* _ASSIGNED TASK_: Go through the records and copy each line where the word "flatChart" occurs.
RECORDED INFORMATION below:
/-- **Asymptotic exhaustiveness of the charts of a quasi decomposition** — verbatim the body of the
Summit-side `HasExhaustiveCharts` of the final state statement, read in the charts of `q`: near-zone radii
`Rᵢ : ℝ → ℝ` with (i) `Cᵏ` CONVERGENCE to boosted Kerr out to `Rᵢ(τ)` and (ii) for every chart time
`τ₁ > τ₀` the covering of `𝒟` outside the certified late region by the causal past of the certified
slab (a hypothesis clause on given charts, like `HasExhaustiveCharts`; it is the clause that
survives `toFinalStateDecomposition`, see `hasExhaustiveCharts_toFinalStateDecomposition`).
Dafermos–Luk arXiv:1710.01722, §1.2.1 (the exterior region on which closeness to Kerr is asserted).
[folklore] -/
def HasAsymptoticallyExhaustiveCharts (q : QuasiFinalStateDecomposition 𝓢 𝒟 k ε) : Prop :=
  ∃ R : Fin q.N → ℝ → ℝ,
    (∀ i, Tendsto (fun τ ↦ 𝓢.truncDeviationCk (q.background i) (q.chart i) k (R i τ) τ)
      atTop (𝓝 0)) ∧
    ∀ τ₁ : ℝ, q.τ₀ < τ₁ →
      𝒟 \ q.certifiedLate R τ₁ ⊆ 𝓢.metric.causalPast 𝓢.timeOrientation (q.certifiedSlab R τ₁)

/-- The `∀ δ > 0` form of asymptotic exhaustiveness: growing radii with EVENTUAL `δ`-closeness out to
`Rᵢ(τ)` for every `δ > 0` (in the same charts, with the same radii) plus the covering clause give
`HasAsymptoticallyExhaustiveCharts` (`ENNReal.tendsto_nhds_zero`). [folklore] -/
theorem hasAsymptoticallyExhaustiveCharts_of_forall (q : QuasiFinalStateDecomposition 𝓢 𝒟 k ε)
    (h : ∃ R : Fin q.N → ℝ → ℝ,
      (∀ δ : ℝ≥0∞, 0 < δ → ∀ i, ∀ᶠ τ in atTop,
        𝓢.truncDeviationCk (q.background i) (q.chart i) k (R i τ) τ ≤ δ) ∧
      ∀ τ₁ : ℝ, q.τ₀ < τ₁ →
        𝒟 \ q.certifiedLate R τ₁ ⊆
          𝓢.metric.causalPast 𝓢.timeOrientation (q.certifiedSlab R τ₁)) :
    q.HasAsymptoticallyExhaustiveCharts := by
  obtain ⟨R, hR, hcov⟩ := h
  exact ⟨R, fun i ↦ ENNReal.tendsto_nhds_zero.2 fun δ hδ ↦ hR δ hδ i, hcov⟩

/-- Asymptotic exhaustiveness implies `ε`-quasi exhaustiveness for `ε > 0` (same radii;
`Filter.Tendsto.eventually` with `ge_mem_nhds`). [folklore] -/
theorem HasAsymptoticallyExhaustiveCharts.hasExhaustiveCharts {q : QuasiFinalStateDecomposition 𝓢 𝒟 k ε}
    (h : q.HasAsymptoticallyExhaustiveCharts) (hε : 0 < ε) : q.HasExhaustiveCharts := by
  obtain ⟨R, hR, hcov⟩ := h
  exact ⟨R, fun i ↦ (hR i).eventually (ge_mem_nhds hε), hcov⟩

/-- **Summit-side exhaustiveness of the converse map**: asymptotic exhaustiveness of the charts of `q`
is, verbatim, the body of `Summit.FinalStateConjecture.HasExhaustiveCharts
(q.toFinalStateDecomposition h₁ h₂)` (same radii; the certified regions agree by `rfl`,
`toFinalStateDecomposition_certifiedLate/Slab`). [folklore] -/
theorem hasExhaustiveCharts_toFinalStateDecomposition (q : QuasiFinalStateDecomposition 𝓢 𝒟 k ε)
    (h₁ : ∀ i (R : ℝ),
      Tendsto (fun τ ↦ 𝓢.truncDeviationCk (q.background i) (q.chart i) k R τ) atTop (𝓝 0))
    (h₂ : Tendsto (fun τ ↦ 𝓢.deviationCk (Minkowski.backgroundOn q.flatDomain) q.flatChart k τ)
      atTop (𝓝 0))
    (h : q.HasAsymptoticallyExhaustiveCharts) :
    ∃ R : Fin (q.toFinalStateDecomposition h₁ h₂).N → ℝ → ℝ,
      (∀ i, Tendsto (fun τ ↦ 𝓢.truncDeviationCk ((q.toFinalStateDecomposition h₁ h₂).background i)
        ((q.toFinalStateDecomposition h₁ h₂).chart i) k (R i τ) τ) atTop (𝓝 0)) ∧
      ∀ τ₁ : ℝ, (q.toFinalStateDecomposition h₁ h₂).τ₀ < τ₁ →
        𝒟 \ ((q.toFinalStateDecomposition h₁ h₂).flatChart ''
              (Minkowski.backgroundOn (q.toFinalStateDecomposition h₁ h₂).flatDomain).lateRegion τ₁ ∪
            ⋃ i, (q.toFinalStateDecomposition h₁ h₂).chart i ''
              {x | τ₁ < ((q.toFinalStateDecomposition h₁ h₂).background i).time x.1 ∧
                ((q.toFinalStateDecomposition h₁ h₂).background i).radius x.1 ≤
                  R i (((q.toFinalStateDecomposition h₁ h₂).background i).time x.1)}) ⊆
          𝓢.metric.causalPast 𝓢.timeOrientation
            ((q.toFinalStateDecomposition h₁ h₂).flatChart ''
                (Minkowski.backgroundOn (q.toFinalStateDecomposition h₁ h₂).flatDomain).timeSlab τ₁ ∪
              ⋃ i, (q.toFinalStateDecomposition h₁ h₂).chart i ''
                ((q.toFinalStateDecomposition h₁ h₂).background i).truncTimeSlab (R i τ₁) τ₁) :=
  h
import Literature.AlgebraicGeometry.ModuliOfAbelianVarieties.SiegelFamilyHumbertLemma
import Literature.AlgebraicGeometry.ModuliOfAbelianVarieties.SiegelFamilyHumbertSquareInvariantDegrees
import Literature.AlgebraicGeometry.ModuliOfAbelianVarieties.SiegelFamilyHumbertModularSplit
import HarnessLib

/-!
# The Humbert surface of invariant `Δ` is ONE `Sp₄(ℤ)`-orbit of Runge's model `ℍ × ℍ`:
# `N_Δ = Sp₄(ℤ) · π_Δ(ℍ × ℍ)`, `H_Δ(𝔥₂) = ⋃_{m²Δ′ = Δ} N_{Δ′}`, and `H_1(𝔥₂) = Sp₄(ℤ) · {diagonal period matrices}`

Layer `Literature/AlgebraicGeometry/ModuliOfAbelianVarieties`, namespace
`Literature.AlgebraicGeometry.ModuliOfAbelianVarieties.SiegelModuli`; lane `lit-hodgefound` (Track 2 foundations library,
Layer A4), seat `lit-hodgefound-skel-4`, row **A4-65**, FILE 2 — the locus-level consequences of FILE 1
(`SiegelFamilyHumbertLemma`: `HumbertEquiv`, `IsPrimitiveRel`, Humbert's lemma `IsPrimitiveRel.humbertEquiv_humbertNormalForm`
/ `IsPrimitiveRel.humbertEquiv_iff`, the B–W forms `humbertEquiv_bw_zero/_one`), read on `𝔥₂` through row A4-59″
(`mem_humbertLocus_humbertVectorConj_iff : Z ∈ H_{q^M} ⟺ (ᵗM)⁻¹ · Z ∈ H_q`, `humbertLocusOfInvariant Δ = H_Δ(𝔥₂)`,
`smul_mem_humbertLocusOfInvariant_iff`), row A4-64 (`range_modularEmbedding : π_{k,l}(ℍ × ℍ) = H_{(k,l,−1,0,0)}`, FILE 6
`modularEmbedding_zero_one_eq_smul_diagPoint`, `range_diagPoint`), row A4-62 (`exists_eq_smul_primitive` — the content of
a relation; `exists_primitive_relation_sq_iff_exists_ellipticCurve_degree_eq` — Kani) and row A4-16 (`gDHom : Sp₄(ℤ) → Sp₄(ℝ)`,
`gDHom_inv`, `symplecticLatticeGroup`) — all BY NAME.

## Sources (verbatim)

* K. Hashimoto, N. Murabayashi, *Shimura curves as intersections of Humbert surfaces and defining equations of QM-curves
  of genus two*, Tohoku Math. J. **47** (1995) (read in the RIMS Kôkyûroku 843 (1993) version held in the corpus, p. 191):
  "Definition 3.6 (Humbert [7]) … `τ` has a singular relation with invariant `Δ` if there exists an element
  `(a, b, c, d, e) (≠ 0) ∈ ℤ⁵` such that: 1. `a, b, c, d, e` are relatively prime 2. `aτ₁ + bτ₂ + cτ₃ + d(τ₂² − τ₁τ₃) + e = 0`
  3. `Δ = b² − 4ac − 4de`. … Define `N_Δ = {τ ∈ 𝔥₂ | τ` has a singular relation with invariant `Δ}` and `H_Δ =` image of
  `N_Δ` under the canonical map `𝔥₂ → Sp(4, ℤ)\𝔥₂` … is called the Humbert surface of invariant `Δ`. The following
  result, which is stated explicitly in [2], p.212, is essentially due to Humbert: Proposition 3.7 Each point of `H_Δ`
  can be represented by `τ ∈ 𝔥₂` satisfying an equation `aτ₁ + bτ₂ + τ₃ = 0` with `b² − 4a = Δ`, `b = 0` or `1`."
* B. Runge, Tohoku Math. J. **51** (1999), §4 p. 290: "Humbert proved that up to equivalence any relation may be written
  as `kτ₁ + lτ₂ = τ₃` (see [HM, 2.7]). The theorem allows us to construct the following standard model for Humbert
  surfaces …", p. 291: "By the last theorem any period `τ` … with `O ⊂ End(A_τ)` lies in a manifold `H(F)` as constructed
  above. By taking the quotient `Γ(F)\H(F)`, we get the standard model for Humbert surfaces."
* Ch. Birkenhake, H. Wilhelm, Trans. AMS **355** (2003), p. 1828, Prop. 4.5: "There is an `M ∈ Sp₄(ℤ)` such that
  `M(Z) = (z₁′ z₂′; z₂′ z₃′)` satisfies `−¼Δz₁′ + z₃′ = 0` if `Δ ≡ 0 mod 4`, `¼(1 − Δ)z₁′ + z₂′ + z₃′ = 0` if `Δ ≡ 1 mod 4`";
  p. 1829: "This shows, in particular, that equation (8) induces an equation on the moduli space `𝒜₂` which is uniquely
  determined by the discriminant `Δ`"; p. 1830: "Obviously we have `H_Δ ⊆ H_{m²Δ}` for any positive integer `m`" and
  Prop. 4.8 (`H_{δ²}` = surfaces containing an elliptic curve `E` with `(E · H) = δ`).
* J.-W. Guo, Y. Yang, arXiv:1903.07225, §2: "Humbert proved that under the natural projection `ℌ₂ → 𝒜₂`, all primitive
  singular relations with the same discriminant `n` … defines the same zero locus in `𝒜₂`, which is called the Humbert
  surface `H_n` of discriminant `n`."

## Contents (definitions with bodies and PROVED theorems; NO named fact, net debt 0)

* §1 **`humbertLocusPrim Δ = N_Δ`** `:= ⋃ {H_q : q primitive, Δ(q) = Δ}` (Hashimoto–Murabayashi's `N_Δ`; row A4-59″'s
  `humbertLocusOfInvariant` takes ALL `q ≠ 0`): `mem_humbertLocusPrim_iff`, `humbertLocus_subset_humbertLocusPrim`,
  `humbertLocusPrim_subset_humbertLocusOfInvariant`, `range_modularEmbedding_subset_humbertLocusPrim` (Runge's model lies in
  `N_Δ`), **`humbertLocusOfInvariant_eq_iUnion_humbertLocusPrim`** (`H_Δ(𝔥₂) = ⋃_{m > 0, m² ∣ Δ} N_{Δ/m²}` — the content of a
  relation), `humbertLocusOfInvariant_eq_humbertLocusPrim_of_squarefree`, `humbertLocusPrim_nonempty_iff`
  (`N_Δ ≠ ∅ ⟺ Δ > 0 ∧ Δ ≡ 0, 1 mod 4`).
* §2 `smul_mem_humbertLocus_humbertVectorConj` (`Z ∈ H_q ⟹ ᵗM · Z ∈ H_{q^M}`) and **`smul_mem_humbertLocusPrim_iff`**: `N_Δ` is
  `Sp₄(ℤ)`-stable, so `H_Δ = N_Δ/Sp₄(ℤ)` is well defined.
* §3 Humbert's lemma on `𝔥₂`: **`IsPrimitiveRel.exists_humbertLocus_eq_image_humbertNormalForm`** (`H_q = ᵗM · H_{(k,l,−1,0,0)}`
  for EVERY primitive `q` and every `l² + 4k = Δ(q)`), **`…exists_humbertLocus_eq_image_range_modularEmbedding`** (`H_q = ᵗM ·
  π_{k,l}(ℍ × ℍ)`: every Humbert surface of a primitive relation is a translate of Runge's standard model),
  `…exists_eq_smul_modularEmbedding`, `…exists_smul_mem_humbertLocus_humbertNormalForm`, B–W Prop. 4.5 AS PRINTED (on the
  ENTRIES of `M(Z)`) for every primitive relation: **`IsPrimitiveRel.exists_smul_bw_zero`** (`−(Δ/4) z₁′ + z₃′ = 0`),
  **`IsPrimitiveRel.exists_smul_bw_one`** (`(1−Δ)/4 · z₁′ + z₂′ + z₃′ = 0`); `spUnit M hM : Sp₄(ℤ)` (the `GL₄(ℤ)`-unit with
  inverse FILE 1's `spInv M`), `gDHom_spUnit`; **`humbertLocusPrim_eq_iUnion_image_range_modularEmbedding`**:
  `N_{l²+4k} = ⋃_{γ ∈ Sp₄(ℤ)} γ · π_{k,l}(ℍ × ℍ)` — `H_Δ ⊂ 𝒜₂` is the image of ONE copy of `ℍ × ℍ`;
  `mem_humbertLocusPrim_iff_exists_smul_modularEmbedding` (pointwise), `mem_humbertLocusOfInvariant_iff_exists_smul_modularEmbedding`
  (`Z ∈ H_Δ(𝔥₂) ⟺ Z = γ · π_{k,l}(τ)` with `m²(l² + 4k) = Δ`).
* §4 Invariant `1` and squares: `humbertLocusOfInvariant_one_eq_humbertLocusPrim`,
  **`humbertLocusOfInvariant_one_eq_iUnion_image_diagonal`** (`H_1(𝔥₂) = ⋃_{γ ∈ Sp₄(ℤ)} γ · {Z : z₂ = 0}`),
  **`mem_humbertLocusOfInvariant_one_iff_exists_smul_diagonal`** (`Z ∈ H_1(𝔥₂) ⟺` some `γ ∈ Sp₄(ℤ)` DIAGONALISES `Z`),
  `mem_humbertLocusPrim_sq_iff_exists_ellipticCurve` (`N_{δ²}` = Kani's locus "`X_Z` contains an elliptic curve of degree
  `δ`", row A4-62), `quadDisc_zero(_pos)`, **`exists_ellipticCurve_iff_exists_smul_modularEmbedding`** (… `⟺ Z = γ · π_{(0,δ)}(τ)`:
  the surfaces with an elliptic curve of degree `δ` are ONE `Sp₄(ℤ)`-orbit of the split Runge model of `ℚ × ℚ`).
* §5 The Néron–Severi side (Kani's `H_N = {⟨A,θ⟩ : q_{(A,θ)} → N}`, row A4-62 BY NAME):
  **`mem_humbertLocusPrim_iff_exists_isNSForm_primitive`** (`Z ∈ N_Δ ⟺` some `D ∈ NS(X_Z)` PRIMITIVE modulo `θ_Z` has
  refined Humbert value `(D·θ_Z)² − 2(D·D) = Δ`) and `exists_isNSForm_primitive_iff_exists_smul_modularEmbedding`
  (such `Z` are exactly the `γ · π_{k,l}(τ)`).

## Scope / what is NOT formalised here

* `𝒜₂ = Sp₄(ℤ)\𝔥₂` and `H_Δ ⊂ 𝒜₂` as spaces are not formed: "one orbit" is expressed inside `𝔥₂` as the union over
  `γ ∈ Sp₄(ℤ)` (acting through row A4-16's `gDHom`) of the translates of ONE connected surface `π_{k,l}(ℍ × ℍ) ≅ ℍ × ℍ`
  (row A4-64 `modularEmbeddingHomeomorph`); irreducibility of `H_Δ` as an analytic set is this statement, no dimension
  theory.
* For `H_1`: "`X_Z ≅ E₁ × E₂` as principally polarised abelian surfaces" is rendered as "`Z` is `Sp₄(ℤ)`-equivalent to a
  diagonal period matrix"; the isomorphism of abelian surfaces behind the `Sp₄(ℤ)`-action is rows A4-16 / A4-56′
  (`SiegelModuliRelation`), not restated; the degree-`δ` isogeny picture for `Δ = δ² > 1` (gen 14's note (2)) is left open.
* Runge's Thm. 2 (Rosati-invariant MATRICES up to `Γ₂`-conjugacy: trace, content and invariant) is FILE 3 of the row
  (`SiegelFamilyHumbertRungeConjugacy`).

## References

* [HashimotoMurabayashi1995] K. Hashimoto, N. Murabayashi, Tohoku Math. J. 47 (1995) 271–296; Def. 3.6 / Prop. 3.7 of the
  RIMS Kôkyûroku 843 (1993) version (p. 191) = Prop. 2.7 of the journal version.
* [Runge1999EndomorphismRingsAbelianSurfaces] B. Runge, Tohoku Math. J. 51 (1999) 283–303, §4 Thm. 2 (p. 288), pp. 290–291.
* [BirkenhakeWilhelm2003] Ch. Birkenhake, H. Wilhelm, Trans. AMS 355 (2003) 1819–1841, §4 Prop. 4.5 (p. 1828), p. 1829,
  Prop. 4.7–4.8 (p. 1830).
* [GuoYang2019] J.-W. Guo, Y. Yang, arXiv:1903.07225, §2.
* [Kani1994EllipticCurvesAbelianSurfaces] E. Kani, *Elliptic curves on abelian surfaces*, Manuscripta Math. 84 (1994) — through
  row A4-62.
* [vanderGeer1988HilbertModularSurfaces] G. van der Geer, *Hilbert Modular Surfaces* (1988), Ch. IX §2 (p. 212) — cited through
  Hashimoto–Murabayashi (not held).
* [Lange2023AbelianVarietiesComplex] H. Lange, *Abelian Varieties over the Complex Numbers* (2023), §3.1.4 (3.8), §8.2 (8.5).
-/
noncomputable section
End of RECORDED INFORMATION.
* _EXPECTED ANSWER_:
    (h₂ : Tendsto (fun τ ↦ 𝓢.deviationCk (Minkowski.backgroundOn q.flatDomain) q.flatChart k τ)
        𝒟 \ ((q.toFinalStateDecomposition h₁ h₂).flatChart ''
            ((q.toFinalStateDecomposition h₁ h₂).flatChart ''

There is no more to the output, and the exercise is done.